Kami akan membagikan pandangan mengenai apa saja yang biasanya terjadi di lapangan. Tujuannya bukan untuk menakut-nakuti, tetapi agar kamu bisa lebih waspada dan selektif. Memilih hiburan bukan hanya soal harga, tapi soal kualitas dan ketenangan pikiran.
Masalah yang Sering Terjadi Saat Mengundang Grup Musik yang Kurang Pengalaman
Ada banyak sekali detail kecil dalam sebuah pertunjukan musik yang sering luput dari perhatian orang awam, namun sangat dipahami oleh mereka yang sudah profesional. Ketika kamu menyerahkan panggung kepada mereka yang kurang berpengalaman, detail-detail ini sering terabaikan dan menumpuk menjadi masalah besar yang mengganggu jalannya acara. Berikut adalah uraian lengkap mengenai berbagai kendala yang kerap muncul.
Pilihan Lagu yang Sangat Terbatas dan Tidak Bervariasi
Salah satu masalah paling mendasar namun sering terjadi adalah terbatasnya repertoar atau daftar lagu yang dikuasai oleh musisi tersebut. Sebuah grup musik yang profesional biasanya memiliki bank lagu yang ratusan jumlahnya, mencakup berbagai genre dan era.

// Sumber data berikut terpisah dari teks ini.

import Literature.AnabelianGeometry.EtaleTheta.Discharge.Sec3ConstantLineOfRlfZ
import Literature.AnabelianGeometry.EtaleTheta.Discharge.Sec3Prop34CnstOfRlfQ
import Literature.AnabelianGeometry.EtaleTheta.Discharge.Sec3FLambdaInvOfRlf
import HarnessLib

/-!
# [EtTh] Def. 3.6 (i)/(ii)(b): the constant line and integrality at the constructed data of monoid types
# `ℚ` and `ℝ` (`RealifiedDivisorMonoids.ofRlfQ`, `ofRlfR`) — and the bracketed sentence of Def. 3.6 (ii)(b)
# there; at `Λ = ℝ` with NO Prop. 3.4 input

S. Mochizuki, *The étale theta function …*, Publ. RIMS **45** (2009) [EtTh], §3: Def. 3.3 (iii) PDF p.73,
Prop. 3.4 (ii) p.74, Def. 3.6 (i)–(ii) pp.76–77 of `paper:doi-10-2977-prims-1234361159`
[cite: MochizukiEtTh2009, Def 3.6 p.76] [cite: MochizukiEtTh2009, Def 3.6 p.77]:

> (Def. 3.6 (i)) "`B₀^Λ ⊆ (Φ₀^ℝ)^gp` for the monoid `B₀` (respectively, `B₀^pf`; `ℝ·Φ₀^birat ⊆ (Φ₀^ℝ)^gp`);
> `F₀^Λ ⊆ B₀^Λ` for the submonoid … `F₀` (respectively, `F₀^pf`; `ℝ·Φ₀^cnst`) if `Λ = ℤ` (respectively,
> `Λ = ℚ`; `Λ = ℝ`)."

abc-iut cell, layer L2, seat abc-iut-w4-d008 (gen 3); proof-only sequel (0 defs) of
`Discharge/Sec3ConstantLineOfRlfZ.lean` (same seat).  The three constructors of the Def. 3.6 (i) data from the
Def. 3.3 (iii) data `dm` — `ofRlfZ` (abc-iut-L6-t12), `ofRlfQ` (abc-iut-w5-d130), `ofRlfR` (abc-iut-w4-d084) —
SHARE `Φ₀^ℝ := Φ₀^rlf` and `ℝ·Φ₀^cnst :=` the `ℝ`-span of `Φ₀^cnst` (definitionally: `ofRlfR_cnstR`), so the
binders `hLine`/`hInt` of `Discharge/Sec3Def36NonzeroConstants.lean` (GAP rows G-w5d124-2, G-w5d250-1)
evaluate at `Λ = ℚ, ℝ` exactly as at `Λ = ℤ`:

* `ofRlfQ_isCancelMul`, `ofRlfR_isCancelMul` — `hInt`, NO hypothesis;
* `ofRlfQ_line`, `ofRlfR_line` — `hLine` from the ONE `B₀`-level binder
  `hcyc : ∀ Y, ∃ d ∈ Φ₀(Y), ∀ b ∈ F₀(Y), ∃ n : ℤ, div₀(b) = dⁿ` (Prop. 3.4 (ii): `div₀(c) = v_L(c)·div(ϖ_L)`).

The third input of the derivation of the bracketed sentence of Def. 3.6 (ii)(b) (`hNZ`) differs by type:
* `Λ = ℚ`: `hP34Λ` = abc-iut-w4-d084's `Prop34Cnst.ofRlfQ_mem_FΛ_of_divΛ_eq_of'` (p427133) from `dm.Prop34` ⇒
  **`TemperedFrobenioid.exists_cnstFn_effective_ofRlfQ`** modulo `dm.Prop34` + `hcyc`;
* `Λ = ℝ`: `hP34Λ` FAILS at `ofRlfR` as constructed (abc-iut-w4-d084's kernel countermodel, GAP row G-w5d130-1:
  `F₀^ℝ = ℝ·Φ₀^cnst` need not contain a function of effective divisor), but the ALTERNATIVE third input of
  `exists_cnstFn_effective_of_line_of_inv` holds trivially: `F₀^ℝ(Y) = B₀^ℝ(Y) ∩ ℝ·Φ₀^cnst(Y)` is a GROUP
  (abc-iut-w5-d135's `RealifiedDivisorMonoids.ofRlfR_hFinv`, `Discharge/Sec3FLambdaInvOfRlf.lean`, consumed BY
  NAME) ⇒ **`TemperedFrobenioid.exists_cnstFn_effective_ofRlfR`** modulo `hcyc` ALONE — no Prop. 3.4 input.
* The same alternative at `Λ = ℤ, ℚ`: `exists_cnstFn_effective_ofRlfZ_of_inv` / `…_ofRlfQ_of_inv` from `hcyc` +
  the `B₀`-level inverse-closure `hF₀inv` of `F₀` ("`F₀(Y) ≅ L^×` is a group", Prop. 3.4 (ii) third iso;
  `ofRlfZ_hFinv_iff` / `ofRlfQ_hFinv_of'` of the same file) instead of `dm.Prop34`.
Row C38-L05 there: at `Λ = ℚ` it is `bsFldPreStepLimitCriterion_of_line hF (Prop34Cnst.ofRlfQ_mem_FΛ_of_divΛ_eq_of'
h34) (ofRlfQ_line dm hpf hcyc) (ofRlfQ_isCancelMul dm hpf) hSup` (one line; not restated — it would duplicate the
`ofRlfZ` corollary up to the data); at `Λ = ℝ` the criterion's own `hP34Λ` binder (used a second time inside
abc-iut-w5-d124's part (d), for the line of `O^▷`-divisors) stays — `bsFldPreStepLimitCriterion_ofRlfR` modulo
`hP34Λ`, `hcyc`, `hSup`.
HONEST FRAMING: refereed pre-IUT material ([EtTh] §3 over [FrdI] §2); nothing here bears on [IUTchIII]
Cor. 3.12; no statement of the paper is strengthened; typed ≠ proved for the rest of §3.
-/

noncomputable section

namespace Literature.AnabelianGeometry.EtaleTheta

open CategoryTheory Opposite Literature.AlgebraicGeometry.Frobenioids

universe u₀ v₀ u v w

namespace RealifiedDivisorMonoids

variable {D₀ : Type u} [Category.{v} D₀] (dm : DivisorMonoids.{u, v, w} D₀)
  (hpf : ∀ Y : D₀ᵒᵖ, IsPerfFactorial (dm.Φ₀.obj Y))

/-! ### Monoid type `ℚ` -/

/-- `Φ₀^ℝ(Y) = Φ₀(Y)^rlf` of `ofRlfQ dm hpf` is integral (`hInt`, no hypothesis).
[cite: MochizukiFrdI2008, Def. 2.4 (i) p.48] -/
theorem ofRlfQ_isCancelMul (Y : D₀ᵒᵖ) : IsCancelMul ((ofRlfQ dm hpf).ΦR.obj Y) :=
  IsPerfFactorial.Rlf.isCancelMul (hpf Y)

/-- **`hLine` at `ofRlfQ dm hpf`** (its `ℝ·Φ₀^cnst` is that of `ofRlfZ`): from `hcyc`.
[cite: MochizukiEtTh2009, Def 3.6 p.76] -/
theorem ofRlfQ_line
    (hcyc : ∀ Y : D₀ᵒᵖ, ∃ d : dm.Φ₀.obj Y, ∀ b ∈ dm.F₀ Y, ∃ n : ℤ,
      dm.div₀ Y b = Algebra.GrothendieckGroup.of d ^ n) :
    ∀ (Y : D₀ᵒᵖ) (g : Algebra.GrothendieckGroup ((ofRlfQ dm hpf).ΦR.obj Y)), g ∈ (ofRlfQ dm hpf).cnstR Y →
      ∃ r : (ofRlfQ dm hpf).ΦR.obj Y,
        g = Algebra.GrothendieckGroup.of r ∨ g = (Algebra.GrothendieckGroup.of r)⁻¹ :=
  ofRlfZ_line dm hpf hcyc

/-! ### Monoid type `ℝ` -/

/-- `Φ₀^ℝ(Y) = Φ₀(Y)^rlf` of `ofRlfR dm hpf` is integral (`hInt`, no hypothesis).
[cite: MochizukiFrdI2008, Def. 2.4 (i) p.48] -/
theorem ofRlfR_isCancelMul (Y : D₀ᵒᵖ) : IsCancelMul ((ofRlfR dm hpf).ΦR.obj Y) :=
  IsPerfFactorial.Rlf.isCancelMul (hpf Y)

/-- **`hLine` at `ofRlfR dm hpf`** (its `ℝ·Φ₀^cnst` is that of `ofRlfZ`, `ofRlfR_cnstR`): from `hcyc`.
[cite: MochizukiEtTh2009, Def 3.6 p.76] -/
theorem ofRlfR_line
    (hcyc : ∀ Y : D₀ᵒᵖ, ∃ d : dm.Φ₀.obj Y, ∀ b ∈ dm.F₀ Y, ∃ n : ℤ,
      dm.div₀ Y b = Algebra.GrothendieckGroup.of d ^ n) :
    ∀ (Y : D₀ᵒᵖ) (g : Algebra.GrothendieckGroup ((ofRlfR dm hpf).ΦR.obj Y)), g ∈ (ofRlfR dm hpf).cnstR Y →
      ∃ r : (ofRlfR dm hpf).ΦR.obj Y,
        g = Algebra.GrothendieckGroup.of r ∨ g = (Algebra.GrothendieckGroup.of r)⁻¹ :=
  ofRlfZ_line dm hpf hcyc

end RealifiedDivisorMonoids

/-! ### Def. 3.6 (ii)(b), bracketed sentence, and row C38-L05 over `ofRlfQ` / `ofRlfR` -/

namespace TemperedFrobenioid

variable {D₀ : Type u} [Category.{v} D₀] {dm : DivisorMonoids.{u, v, w} D₀}
  {hpf : ∀ Y : D₀ᵒᵖ, IsPerfFactorial (dm.Φ₀.obj Y)} {V : FrdIMonoidStub.{w}} {V₀ : FrdICatStub.{u, v, w} D₀}
  {D : Type u₀} [Category.{v₀} D] {VD : FrdICatStub.{u₀, v₀, w} D}

section Z

variable (C₀ : TemperedFrobenioid (RealifiedDivisorMonoids.ofRlfZ dm hpf) D VD)

/-- **Def. 3.6 (ii)(b), bracketed sentence, over `ofRlfZ dm hpf` — variant without Prop. 3.4**: from `hcyc` and the
`B₀`-level inverse-closure `hF₀inv` of `F₀` ("`F₀(Y) ≅ L^×`", Prop. 3.4 (ii) third iso; = `hFinv` at `ofRlfZ` by
`ofRlfZ_hFinv_iff`). [cite: MochizukiEtTh2009, Def 3.6 p.77] -/
theorem exists_cnstFn_effective_ofRlfZ_of_inv
    (hF₀inv : ∀ (Y : D₀ᵒᵖ) (b : dm.B₀.obj Y), b ∈ dm.F₀ Y → ∃ b' ∈ dm.F₀ Y, b' * b = 1)
    (hcyc : ∀ Y : D₀ᵒᵖ, ∃ d : dm.Φ₀.obj Y, ∀ b ∈ dm.F₀ Y, ∃ n : ℤ,
      dm.div₀ Y b = Algebra.GrothendieckGroup.of d ^ n)
    (A : Dᵒᵖ) :
    ∃ u : ((RealifiedDivisorMonoids.ofRlfZ dm hpf).BΛ.obj (C₀.baseOp A) : Type w) ×
        Algebra.GrothendieckGroup (C₀.Φ.carrier A),
      u ∈ C₀.cnstFn A ∧ ∃ Z : C₀.Φ.carrier A, Z ≠ 1 ∧ u.2 = Algebra.GrothendieckGroup.of Z :=
  C₀.exists_cnstFn_effective_of_line_of_inv (RealifiedDivisorMonoids.ofRlfZ_line dm hpf hcyc)
    (RealifiedDivisorMonoids.ofRlfZ_isCancelMul dm hpf)
    ((RealifiedDivisorMonoids.ofRlfZ_hFinv_iff dm hpf).2 hF₀inv) A

end Z

section Q

variable (C₀ : TemperedFrobenioid (RealifiedDivisorMonoids.ofRlfQ dm hpf) D VD)

/-- **Def. 3.6 (ii)(b), bracketed sentence, for every tempered Frobenioid over the constructed data of monoid
type `ℚ`** (`hNZ` of row C38-L05 VERBATIM), modulo `dm.Prop34` + `hcyc` (statements about the Def. 3.3 (iii)
data only). [cite: MochizukiEtTh2009, Def 3.6 p.77] -/
theorem exists_cnstFn_effective_ofRlfQ (h34 : dm.Prop34 V V₀)
    (hcyc : ∀ Y : D₀ᵒᵖ, ∃ d : dm.Φ₀.obj Y, ∀ b ∈ dm.F₀ Y, ∃ n : ℤ,
      dm.div₀ Y b = Algebra.GrothendieckGroup.of d ^ n)
    (A : Dᵒᵖ) :
    ∃ u : ((RealifiedDivisorMonoids.ofRlfQ dm hpf).BΛ.obj (C₀.baseOp A) : Type w) ×
        Algebra.GrothendieckGroup (C₀.Φ.carrier A),
      u ∈ C₀.cnstFn A ∧ ∃ Z : C₀.Φ.carrier A, Z ≠ 1 ∧ u.2 = Algebra.GrothendieckGroup.of Z :=
  C₀.exists_cnstFn_effective_of_line (RealifiedDivisorMonoids.ofRlfQ_line dm hpf hcyc)
    (RealifiedDivisorMonoids.ofRlfQ_isCancelMul dm hpf)
    (RealifiedDivisorMonoids.Prop34Cnst.ofRlfQ_mem_FΛ_of_divΛ_eq_of' h34) A

/-- **Def. 3.6 (ii)(b), bracketed sentence, over `ofRlfQ dm hpf` — variant without Prop. 3.4**: from `hcyc` and the
`B₀`-level inverse-closure `hF₀inv` of `F₀` (its perfection `F₀^pf = F₀^ℚ` is then inverse-closed,
`ofRlfQ_hFinv_of'`). [cite: MochizukiEtTh2009, Def 3.6 p.77] -/
theorem exists_cnstFn_effective_ofRlfQ_of_inv
    (hF₀inv : ∀ (Y : D₀ᵒᵖ) (b : dm.B₀.obj Y), b ∈ dm.F₀ Y → ∃ b' ∈ dm.F₀ Y, b' * b = 1)
    (hcyc : ∀ Y : D₀ᵒᵖ, ∃ d : dm.Φ₀.obj Y, ∀ b ∈ dm.F₀ Y, ∃ n : ℤ,
      dm.div₀ Y b = Algebra.GrothendieckGroup.of d ^ n)
    (A : Dᵒᵖ) :
    ∃ u : ((RealifiedDivisorMonoids.ofRlfQ dm hpf).BΛ.obj (C₀.baseOp A) : Type w) ×
        Algebra.GrothendieckGroup (C₀.Φ.carrier A),
      u ∈ C₀.cnstFn A ∧ ∃ Z : C₀.Φ.carrier A, Z ≠ 1 ∧ u.2 = Algebra.GrothendieckGroup.of Z :=
  C₀.exists_cnstFn_effective_of_line_of_inv (RealifiedDivisorMonoids.ofRlfQ_line dm hpf hcyc)
    (RealifiedDivisorMonoids.ofRlfQ_isCancelMul dm hpf)
    (RealifiedDivisorMonoids.ofRlfQ_hFinv_of' dm hpf hF₀inv) A

end Q

section R

variable (C₀ : TemperedFrobenioid (RealifiedDivisorMonoids.ofRlfR dm hpf) D VD)

/-- **Def. 3.6 (ii)(b), bracketed sentence, for every tempered Frobenioid over the constructed data of monoid
type `ℝ`** (`hNZ` of row C38-L05 VERBATIM), modulo `hcyc` ALONE — no Prop. 3.4 input: the third input is the
inverse-closure of `F₀^ℝ`, which holds by construction (abc-iut-w5-d135's `ofRlfR_hFinv`).
[cite: MochizukiEtTh2009, Def 3.6 p.77] -/
theorem exists_cnstFn_effective_ofRlfR
    (hcyc : ∀ Y : D₀ᵒᵖ, ∃ d : dm.Φ₀.obj Y, ∀ b ∈ dm.F₀ Y, ∃ n : ℤ,
      dm.div₀ Y b = Algebra.GrothendieckGroup.of d ^ n)
    (A : Dᵒᵖ) :
    ∃ u : ((RealifiedDivisorMonoids.ofRlfR dm hpf).BΛ.obj (C₀.baseOp A) : Type w) ×
        Algebra.GrothendieckGroup (C₀.Φ.carrier A),
      u ∈ C₀.cnstFn A ∧ ∃ Z : C₀.Φ.carrier A, Z ≠ 1 ∧ u.2 = Algebra.GrothendieckGroup.of Z :=
  C₀.exists_cnstFn_effective_of_line_of_inv (RealifiedDivisorMonoids.ofRlfR_line dm hpf hcyc)
    (RealifiedDivisorMonoids.ofRlfR_isCancelMul dm hpf)
    (RealifiedDivisorMonoids.ofRlfR_hFinv dm hpf) A

/-- **Row C38-L05 over `ofRlfR dm hpf`**: `hNZ` supplied from `hcyc`; the criterion's own `hP34Λ` binder (the line
of `O^▷`-divisors in abc-iut-w5-d124's part (d)) and `hSup` stay. [cite: MochizukiEtTh2009, Cor 3.8 p.81] -/
theorem bsFldPreStepLimitCriterion_ofRlfR (hF : PreFrobenioid.IsFrobenioid C₀.toElem)
    (hP34Λ : ∀ (Y : D₀ᵒᵖ) (b : (RealifiedDivisorMonoids.ofRlfR dm hpf).BΛ.obj Y)
      (r : (RealifiedDivisorMonoids.ofRlfR dm hpf).ΦR.obj Y),
      (RealifiedDivisorMonoids.ofRlfR dm hpf).divΛ Y b = Algebra.GrothendieckGroup.of r →
        b ∈ (RealifiedDivisorMonoids.ofRlfR dm hpf).FΛ Y)
    (hcyc : ∀ Y : D₀ᵒᵖ, ∃ d : dm.Φ₀.obj Y, ∀ b ∈ dm.F₀ Y, ∃ n : ℤ,
      dm.div₀ Y b = Algebra.GrothendieckGroup.of d ^ n)
    (hSup : ∀ (W : D) (m : Perfection (C₀.divisorMonoid.obj (op W)))
      (U : Set (Perfection (C₀.divisorMonoid.obj (op W)))),
      U ⊆ C₀.bsFldPf W → U.Nonempty → (∀ u ∈ U, u ∣ m) → ∃ y ∈ C₀.bsFldPf W, (∀ u ∈ U, u ∣ y) ∧ y ∣ m) :
    C₀.BsFldPreStepLimitCriterion (PreFrobenioidData.perfection hF) :=
  C₀.bsFldPreStepLimitCriterion_of hF hP34Λ (C₀.exists_cnstFn_effective_ofRlfR hcyc) hSup

end R

end TemperedFrobenioid

end Literature.AnabelianGeometry.EtaleTheta

end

Mereka siap jika ada permintaan mendadak atau kebutuhan untuk mengubah suasana. Sebaliknya, musisi yang kurang pengalaman biasanya hanya menguasai lagu-lagu yang sedang hits saat itu saja atau lagu-lagu yang mereka sukai secara pribadi.
Bayangkan situasi di mana acara kamu berlangsung selama tiga jam, tetapi band yang kamu undang hanya punya persiapan lagu untuk satu jam. Apa yang akan terjadi selanjutnya adalah pengulangan lagu yang sama berulang kali. Ini tentu akan membuat tamu undangan merasa bosan. Lebih parah lagi jika mereka memaksakan membawakan lagu yang belum mereka kuasai sepenuhnya hanya untuk mengisi durasi. Hasilnya adalah permainan yang berantakan, lirik yang lupa, atau aransemen yang terdengar aneh di telinga.
Selain itu, ketidakmampuan menguasai banyak genre juga menjadi kendala. Dalam sebuah acara pernikahan misalnya, tamu yang datang berasal dari berbagai kalangan usia. Ada teman-teman sebaya kamu, ada juga orang tua dan kolega senior. Musisi yang berpengalaman tahu cara membagi porsi lagu agar semua generasi bisa menikmati. Musisi amatir seringkali egois dengan hanya memainkan genre idealis mereka sendiri tanpa mempedulikan apakah tamu undangan menikmatinya atau tidak. Akibatnya, musik hanya menjadi kebisingan latar belakang yang tidak dinikmati oleh siapa pun.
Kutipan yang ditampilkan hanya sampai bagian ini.